INPUT »
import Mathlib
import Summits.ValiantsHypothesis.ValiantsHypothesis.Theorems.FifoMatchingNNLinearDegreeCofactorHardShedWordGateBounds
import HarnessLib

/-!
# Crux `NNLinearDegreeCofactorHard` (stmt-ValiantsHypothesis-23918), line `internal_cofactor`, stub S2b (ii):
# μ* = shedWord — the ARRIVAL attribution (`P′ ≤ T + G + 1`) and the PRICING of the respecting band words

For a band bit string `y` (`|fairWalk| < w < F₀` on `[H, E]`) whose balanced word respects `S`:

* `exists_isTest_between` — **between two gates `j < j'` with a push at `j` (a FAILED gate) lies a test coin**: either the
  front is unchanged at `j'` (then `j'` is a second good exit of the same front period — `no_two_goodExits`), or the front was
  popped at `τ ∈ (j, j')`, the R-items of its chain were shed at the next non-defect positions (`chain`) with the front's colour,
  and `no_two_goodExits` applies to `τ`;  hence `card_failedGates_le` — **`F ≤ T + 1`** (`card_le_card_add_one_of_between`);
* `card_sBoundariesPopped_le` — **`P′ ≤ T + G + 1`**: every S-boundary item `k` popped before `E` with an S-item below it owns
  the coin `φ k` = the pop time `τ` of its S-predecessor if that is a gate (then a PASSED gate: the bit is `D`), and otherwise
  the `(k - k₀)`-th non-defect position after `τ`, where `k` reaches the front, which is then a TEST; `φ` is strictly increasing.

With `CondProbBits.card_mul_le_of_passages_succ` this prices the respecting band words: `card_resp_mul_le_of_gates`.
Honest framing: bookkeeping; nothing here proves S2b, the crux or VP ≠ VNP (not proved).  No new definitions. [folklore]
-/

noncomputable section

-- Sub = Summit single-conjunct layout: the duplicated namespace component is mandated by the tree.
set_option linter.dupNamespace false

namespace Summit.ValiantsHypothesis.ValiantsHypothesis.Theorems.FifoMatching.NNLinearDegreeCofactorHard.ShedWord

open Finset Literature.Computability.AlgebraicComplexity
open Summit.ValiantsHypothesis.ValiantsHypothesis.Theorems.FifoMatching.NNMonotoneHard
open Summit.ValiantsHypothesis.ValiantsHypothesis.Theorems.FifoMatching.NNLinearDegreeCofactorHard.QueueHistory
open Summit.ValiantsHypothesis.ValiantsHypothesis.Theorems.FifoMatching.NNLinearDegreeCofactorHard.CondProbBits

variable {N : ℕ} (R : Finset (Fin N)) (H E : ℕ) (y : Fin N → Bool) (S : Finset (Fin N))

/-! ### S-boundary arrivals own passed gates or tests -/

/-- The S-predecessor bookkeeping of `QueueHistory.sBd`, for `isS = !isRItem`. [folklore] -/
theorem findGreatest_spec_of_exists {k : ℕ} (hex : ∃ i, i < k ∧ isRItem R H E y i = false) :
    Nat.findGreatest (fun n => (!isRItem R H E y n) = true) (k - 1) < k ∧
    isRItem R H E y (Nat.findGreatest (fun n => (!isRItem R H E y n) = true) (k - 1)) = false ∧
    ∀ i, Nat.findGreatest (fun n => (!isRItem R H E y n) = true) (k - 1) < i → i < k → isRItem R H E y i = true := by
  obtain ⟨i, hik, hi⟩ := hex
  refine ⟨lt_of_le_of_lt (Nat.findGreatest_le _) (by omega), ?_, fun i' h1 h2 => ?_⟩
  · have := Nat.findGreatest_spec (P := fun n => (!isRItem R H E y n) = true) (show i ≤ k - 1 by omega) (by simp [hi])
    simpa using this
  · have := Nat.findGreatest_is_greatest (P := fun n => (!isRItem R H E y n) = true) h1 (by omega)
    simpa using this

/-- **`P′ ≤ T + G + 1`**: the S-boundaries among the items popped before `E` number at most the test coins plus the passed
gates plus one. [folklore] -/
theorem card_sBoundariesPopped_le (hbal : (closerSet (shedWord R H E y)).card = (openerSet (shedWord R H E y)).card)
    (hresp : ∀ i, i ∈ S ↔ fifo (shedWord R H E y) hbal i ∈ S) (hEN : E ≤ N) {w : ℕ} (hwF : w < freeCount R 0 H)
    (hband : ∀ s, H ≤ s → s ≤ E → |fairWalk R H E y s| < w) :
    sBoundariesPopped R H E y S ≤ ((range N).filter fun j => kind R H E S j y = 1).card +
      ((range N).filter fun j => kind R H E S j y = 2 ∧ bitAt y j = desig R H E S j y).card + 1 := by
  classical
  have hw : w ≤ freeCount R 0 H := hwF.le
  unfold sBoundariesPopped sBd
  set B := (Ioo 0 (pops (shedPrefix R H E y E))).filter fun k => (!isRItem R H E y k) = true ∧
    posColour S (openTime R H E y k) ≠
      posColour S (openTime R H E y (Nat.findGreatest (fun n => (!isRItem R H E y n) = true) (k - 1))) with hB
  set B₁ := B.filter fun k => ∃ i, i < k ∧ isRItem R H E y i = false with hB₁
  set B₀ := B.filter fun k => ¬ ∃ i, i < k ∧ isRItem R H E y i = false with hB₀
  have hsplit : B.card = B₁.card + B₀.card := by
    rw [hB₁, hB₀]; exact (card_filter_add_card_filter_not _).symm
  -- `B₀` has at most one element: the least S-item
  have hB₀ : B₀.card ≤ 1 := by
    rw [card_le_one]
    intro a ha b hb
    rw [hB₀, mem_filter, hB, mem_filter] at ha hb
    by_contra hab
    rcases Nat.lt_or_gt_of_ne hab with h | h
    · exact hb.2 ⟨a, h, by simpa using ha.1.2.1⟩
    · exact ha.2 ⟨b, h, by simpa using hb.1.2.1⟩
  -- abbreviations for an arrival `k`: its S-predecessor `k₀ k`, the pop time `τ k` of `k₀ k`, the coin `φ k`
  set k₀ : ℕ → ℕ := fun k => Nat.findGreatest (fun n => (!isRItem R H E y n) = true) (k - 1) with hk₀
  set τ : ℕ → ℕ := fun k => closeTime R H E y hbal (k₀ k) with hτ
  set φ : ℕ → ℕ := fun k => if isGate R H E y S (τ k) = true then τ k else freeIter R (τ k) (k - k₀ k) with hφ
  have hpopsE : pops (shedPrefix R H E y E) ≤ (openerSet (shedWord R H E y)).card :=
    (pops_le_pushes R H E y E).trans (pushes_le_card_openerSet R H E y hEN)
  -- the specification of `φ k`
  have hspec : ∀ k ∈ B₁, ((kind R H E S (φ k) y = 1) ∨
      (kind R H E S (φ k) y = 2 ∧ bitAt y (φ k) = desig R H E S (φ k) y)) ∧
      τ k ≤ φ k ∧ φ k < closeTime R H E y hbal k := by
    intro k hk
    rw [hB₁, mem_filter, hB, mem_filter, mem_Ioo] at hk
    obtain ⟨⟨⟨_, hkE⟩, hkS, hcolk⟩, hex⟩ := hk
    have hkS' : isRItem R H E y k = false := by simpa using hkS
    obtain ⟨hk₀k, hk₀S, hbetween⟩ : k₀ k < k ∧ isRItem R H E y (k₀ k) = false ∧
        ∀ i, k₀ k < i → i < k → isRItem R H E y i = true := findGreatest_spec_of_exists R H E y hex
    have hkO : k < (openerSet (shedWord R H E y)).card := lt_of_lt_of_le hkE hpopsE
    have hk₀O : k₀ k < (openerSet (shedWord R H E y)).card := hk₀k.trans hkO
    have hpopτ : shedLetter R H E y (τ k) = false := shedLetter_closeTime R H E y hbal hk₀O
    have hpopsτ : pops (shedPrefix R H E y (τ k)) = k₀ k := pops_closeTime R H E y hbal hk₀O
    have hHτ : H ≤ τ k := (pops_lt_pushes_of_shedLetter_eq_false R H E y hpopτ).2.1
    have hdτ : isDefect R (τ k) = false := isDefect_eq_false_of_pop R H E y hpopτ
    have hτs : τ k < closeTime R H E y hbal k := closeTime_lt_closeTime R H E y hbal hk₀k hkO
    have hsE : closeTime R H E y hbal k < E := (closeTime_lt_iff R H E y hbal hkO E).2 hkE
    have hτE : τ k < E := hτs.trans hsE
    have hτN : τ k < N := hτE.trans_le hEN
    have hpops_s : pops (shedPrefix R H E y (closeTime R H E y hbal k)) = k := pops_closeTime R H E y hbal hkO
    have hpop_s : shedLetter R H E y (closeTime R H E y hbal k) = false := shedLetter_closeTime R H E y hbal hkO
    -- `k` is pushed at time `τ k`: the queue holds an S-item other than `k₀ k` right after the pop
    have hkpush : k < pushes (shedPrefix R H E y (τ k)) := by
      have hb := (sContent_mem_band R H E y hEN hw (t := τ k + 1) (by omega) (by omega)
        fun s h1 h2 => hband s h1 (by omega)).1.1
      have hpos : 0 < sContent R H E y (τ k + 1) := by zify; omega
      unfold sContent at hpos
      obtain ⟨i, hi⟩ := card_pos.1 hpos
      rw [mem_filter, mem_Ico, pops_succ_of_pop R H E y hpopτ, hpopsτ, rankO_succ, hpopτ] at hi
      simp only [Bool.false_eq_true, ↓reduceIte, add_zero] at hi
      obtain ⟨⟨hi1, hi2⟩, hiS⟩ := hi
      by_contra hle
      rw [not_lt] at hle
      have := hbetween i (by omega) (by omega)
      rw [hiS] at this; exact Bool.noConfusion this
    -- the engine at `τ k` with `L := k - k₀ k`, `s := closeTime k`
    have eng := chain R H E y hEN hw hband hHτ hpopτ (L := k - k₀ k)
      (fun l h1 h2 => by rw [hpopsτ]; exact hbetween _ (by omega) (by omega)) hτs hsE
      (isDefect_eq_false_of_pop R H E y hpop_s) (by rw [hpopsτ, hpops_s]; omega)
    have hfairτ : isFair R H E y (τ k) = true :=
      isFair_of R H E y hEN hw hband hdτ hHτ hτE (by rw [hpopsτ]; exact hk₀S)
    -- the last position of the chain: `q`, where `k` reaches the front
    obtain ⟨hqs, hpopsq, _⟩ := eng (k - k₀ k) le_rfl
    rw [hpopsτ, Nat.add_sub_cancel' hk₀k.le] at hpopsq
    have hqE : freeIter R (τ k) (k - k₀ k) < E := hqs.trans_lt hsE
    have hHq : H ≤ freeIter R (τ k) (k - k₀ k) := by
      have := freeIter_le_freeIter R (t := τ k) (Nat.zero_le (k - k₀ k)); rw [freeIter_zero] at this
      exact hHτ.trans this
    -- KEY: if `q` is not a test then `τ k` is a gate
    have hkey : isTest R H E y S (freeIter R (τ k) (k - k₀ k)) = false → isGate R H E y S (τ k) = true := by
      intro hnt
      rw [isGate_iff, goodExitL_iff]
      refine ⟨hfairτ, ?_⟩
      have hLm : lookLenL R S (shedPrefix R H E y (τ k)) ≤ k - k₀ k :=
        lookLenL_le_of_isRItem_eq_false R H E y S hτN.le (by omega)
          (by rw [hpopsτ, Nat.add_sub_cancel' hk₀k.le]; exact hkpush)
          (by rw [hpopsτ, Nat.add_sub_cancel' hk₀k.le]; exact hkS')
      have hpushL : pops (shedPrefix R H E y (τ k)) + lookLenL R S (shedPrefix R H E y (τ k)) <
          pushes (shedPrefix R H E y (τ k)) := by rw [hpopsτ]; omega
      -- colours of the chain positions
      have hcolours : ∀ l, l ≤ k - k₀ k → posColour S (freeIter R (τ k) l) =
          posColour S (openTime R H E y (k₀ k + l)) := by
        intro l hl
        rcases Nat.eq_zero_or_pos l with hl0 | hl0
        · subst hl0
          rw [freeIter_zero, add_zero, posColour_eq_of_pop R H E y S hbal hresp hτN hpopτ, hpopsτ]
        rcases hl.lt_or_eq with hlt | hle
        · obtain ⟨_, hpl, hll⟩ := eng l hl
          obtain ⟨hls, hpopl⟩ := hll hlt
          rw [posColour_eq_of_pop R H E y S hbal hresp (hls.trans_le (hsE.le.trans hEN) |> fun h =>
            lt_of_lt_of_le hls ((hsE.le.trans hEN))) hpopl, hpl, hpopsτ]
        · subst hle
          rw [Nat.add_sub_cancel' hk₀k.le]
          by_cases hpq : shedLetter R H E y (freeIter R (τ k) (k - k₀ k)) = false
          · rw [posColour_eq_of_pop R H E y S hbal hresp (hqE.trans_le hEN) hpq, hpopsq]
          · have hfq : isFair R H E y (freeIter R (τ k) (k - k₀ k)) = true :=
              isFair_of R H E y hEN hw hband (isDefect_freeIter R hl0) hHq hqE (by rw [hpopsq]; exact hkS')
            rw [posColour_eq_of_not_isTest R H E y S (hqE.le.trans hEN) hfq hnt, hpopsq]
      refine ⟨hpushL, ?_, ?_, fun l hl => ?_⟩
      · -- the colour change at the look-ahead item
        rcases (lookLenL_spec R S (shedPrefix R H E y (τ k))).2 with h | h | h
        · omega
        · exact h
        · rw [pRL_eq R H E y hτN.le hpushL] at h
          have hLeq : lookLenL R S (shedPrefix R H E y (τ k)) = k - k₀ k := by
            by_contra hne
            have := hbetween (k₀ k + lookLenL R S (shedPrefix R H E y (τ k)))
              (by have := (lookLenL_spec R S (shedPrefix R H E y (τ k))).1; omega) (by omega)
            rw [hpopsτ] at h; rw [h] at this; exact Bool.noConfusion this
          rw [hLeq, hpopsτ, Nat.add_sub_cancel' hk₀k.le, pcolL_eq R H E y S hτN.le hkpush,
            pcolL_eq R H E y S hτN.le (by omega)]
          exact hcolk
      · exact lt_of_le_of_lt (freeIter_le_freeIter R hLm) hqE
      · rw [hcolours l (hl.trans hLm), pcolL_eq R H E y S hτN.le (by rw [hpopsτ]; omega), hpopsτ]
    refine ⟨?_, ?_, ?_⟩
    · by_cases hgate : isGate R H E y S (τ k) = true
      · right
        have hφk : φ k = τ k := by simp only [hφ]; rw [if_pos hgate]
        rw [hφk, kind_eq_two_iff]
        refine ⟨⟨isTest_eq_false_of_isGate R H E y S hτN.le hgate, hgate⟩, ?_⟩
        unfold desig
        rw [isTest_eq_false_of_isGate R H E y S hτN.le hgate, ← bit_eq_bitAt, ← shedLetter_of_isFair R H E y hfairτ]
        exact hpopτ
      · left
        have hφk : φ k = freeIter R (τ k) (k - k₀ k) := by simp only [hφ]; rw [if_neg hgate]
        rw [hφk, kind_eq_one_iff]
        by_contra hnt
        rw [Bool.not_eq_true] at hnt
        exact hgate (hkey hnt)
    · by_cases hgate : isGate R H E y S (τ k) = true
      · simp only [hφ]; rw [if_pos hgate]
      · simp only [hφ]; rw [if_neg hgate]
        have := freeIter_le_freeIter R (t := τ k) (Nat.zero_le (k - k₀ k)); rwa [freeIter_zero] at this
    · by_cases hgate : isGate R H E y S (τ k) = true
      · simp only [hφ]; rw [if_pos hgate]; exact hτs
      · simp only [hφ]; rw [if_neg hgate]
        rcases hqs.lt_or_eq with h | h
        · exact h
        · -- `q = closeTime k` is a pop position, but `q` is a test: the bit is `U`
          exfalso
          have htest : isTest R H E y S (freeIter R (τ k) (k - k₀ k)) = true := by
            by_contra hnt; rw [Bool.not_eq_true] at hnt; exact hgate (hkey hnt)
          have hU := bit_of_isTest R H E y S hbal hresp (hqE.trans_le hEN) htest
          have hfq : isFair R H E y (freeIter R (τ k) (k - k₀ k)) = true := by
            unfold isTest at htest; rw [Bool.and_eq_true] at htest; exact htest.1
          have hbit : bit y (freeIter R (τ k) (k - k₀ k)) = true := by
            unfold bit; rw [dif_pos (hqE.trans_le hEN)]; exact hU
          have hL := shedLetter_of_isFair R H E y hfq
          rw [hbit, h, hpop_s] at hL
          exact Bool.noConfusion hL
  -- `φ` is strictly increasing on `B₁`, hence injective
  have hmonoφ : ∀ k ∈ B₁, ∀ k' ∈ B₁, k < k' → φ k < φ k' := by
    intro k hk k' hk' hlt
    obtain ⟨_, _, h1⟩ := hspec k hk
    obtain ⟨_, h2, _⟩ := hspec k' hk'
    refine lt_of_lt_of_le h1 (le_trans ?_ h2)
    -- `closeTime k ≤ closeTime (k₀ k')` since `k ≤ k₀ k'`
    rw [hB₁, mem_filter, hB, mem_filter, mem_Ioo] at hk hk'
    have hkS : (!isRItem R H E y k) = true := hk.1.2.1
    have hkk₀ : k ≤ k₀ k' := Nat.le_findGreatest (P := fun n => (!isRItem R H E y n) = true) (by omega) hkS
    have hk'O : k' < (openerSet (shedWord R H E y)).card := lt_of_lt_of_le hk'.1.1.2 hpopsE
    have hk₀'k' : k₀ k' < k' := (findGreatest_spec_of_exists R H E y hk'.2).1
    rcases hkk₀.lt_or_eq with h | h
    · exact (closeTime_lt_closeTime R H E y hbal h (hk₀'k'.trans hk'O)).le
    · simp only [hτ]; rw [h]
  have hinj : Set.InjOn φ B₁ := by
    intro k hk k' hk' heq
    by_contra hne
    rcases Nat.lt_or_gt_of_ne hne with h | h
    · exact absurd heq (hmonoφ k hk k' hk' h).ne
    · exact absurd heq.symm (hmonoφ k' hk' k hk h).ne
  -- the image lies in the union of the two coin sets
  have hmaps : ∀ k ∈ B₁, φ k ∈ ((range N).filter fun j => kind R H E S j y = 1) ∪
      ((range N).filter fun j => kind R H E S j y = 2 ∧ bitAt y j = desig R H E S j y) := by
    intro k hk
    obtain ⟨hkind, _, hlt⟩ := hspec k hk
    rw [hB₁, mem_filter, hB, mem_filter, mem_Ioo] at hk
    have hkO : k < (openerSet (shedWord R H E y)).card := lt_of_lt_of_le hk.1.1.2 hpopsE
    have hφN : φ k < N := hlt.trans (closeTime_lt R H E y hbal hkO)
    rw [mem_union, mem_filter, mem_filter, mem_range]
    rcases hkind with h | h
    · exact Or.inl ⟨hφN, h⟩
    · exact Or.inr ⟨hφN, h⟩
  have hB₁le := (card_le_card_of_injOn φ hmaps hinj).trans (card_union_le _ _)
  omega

==

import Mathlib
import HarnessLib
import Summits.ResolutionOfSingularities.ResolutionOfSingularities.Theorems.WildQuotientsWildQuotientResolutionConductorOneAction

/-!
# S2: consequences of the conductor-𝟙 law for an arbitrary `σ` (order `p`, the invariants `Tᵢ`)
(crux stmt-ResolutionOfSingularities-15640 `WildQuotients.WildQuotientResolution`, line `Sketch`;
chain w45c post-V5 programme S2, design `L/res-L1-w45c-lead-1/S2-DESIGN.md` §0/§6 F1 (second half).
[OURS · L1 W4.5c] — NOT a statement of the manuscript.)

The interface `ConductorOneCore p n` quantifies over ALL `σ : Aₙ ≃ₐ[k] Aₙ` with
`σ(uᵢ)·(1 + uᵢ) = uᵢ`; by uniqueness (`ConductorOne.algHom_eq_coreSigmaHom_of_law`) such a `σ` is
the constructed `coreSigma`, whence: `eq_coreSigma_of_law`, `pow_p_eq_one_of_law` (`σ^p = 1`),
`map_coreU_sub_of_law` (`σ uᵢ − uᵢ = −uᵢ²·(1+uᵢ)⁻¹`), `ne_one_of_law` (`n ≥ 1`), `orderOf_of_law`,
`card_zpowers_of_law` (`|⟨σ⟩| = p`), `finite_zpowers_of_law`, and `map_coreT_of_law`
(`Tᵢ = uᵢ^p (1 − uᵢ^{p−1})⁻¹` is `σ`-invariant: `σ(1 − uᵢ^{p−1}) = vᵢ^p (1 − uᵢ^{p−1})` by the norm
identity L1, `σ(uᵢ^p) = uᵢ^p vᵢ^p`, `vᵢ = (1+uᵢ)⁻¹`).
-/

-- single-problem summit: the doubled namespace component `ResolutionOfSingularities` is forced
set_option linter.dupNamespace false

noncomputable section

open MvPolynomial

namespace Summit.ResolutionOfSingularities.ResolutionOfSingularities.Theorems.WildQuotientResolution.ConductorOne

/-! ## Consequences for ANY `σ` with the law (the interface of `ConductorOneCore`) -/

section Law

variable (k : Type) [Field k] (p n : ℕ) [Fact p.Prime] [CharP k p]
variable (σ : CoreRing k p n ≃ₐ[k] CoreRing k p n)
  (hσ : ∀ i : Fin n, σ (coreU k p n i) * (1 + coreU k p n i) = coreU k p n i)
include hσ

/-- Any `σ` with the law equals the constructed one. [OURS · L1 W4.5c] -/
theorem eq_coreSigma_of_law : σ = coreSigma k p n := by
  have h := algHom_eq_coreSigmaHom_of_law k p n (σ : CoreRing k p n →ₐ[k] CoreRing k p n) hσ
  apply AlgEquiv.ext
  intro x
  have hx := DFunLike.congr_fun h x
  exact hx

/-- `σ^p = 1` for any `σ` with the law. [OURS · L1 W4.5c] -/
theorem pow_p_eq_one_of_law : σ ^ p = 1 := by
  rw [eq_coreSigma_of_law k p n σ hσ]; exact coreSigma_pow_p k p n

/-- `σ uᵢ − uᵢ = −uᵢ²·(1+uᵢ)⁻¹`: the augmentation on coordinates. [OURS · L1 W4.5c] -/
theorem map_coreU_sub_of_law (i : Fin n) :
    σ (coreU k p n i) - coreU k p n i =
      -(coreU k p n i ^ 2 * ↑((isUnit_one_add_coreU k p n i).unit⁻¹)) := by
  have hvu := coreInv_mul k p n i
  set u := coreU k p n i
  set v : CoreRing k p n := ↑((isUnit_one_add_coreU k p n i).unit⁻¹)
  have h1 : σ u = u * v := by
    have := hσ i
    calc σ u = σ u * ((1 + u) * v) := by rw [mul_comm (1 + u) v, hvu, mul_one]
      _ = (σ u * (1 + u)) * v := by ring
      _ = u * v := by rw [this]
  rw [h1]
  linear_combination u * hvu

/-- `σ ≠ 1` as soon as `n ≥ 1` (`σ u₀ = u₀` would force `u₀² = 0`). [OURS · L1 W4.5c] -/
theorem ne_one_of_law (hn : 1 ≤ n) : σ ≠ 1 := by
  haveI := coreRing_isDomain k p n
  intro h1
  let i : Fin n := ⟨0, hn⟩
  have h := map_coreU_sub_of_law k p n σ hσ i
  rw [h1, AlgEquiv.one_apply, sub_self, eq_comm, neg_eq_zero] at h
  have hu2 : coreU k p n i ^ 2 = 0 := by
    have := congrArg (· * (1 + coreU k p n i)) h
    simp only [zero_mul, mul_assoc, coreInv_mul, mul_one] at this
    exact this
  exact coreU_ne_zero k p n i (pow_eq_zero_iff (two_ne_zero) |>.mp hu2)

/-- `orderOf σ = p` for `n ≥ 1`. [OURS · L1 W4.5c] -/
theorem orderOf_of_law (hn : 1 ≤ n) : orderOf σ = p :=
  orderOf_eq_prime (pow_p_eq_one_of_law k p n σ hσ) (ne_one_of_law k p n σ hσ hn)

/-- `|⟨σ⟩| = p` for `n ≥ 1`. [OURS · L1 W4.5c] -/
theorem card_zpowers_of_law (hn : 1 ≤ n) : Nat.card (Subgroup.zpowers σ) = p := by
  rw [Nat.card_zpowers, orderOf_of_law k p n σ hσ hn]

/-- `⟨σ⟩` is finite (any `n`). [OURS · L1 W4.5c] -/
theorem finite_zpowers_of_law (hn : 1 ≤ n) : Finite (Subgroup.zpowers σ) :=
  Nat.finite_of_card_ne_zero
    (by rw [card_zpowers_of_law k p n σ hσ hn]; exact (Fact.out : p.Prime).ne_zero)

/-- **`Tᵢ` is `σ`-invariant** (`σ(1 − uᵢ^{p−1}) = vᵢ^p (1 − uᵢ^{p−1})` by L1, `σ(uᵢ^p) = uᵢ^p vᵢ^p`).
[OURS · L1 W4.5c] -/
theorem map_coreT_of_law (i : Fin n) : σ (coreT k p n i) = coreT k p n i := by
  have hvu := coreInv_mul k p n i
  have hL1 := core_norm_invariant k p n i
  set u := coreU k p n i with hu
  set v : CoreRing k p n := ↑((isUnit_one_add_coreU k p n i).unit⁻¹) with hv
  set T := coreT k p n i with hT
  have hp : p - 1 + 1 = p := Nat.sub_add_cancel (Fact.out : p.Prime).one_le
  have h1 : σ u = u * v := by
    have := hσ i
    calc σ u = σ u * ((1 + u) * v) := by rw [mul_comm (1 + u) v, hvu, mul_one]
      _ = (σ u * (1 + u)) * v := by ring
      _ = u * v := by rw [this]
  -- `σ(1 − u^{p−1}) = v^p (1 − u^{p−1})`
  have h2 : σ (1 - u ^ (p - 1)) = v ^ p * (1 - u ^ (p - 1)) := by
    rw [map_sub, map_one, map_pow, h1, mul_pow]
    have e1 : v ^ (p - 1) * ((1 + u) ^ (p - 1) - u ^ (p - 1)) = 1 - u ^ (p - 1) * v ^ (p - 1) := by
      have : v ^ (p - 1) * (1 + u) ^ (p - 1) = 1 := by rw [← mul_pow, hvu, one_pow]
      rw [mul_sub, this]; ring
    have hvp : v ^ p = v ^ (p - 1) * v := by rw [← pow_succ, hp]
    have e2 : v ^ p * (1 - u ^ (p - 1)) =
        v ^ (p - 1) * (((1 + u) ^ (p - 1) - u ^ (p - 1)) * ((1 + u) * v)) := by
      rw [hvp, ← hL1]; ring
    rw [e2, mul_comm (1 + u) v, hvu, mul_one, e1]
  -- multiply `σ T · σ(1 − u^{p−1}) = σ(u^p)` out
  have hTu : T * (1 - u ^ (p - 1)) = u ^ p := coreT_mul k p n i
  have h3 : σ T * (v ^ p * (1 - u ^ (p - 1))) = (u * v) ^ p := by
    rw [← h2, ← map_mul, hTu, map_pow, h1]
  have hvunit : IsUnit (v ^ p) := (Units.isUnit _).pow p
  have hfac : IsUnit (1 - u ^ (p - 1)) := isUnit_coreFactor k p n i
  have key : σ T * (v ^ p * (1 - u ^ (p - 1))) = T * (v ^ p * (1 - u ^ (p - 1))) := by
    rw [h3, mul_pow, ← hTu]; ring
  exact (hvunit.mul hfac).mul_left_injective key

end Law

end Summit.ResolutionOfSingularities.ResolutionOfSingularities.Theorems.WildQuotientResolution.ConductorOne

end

WHAT IS REQUIRED » Look through the material above and pick out each line holding the word "Bool".

RESULT BELOW »
variable {N : ℕ} (R : Finset (Fin N)) (H E : ℕ) (y : Fin N → Bool) (S : Finset (Fin N))
      simp only [Bool.false_eq_true, ↓reduceIte, add_zero] at hi
      rw [hiS] at this; exact Bool.noConfusion this
            rw [hpopsτ] at h; rw [h] at this; exact Bool.noConfusion this
        rw [Bool.not_eq_true] at hnt
            by_contra hnt; rw [Bool.not_eq_true] at hnt; exact hgate (hkey hnt)
            unfold isTest at htest; rw [Bool.and_eq_true] at htest; exact htest.1
          exact Bool.noConfusion hL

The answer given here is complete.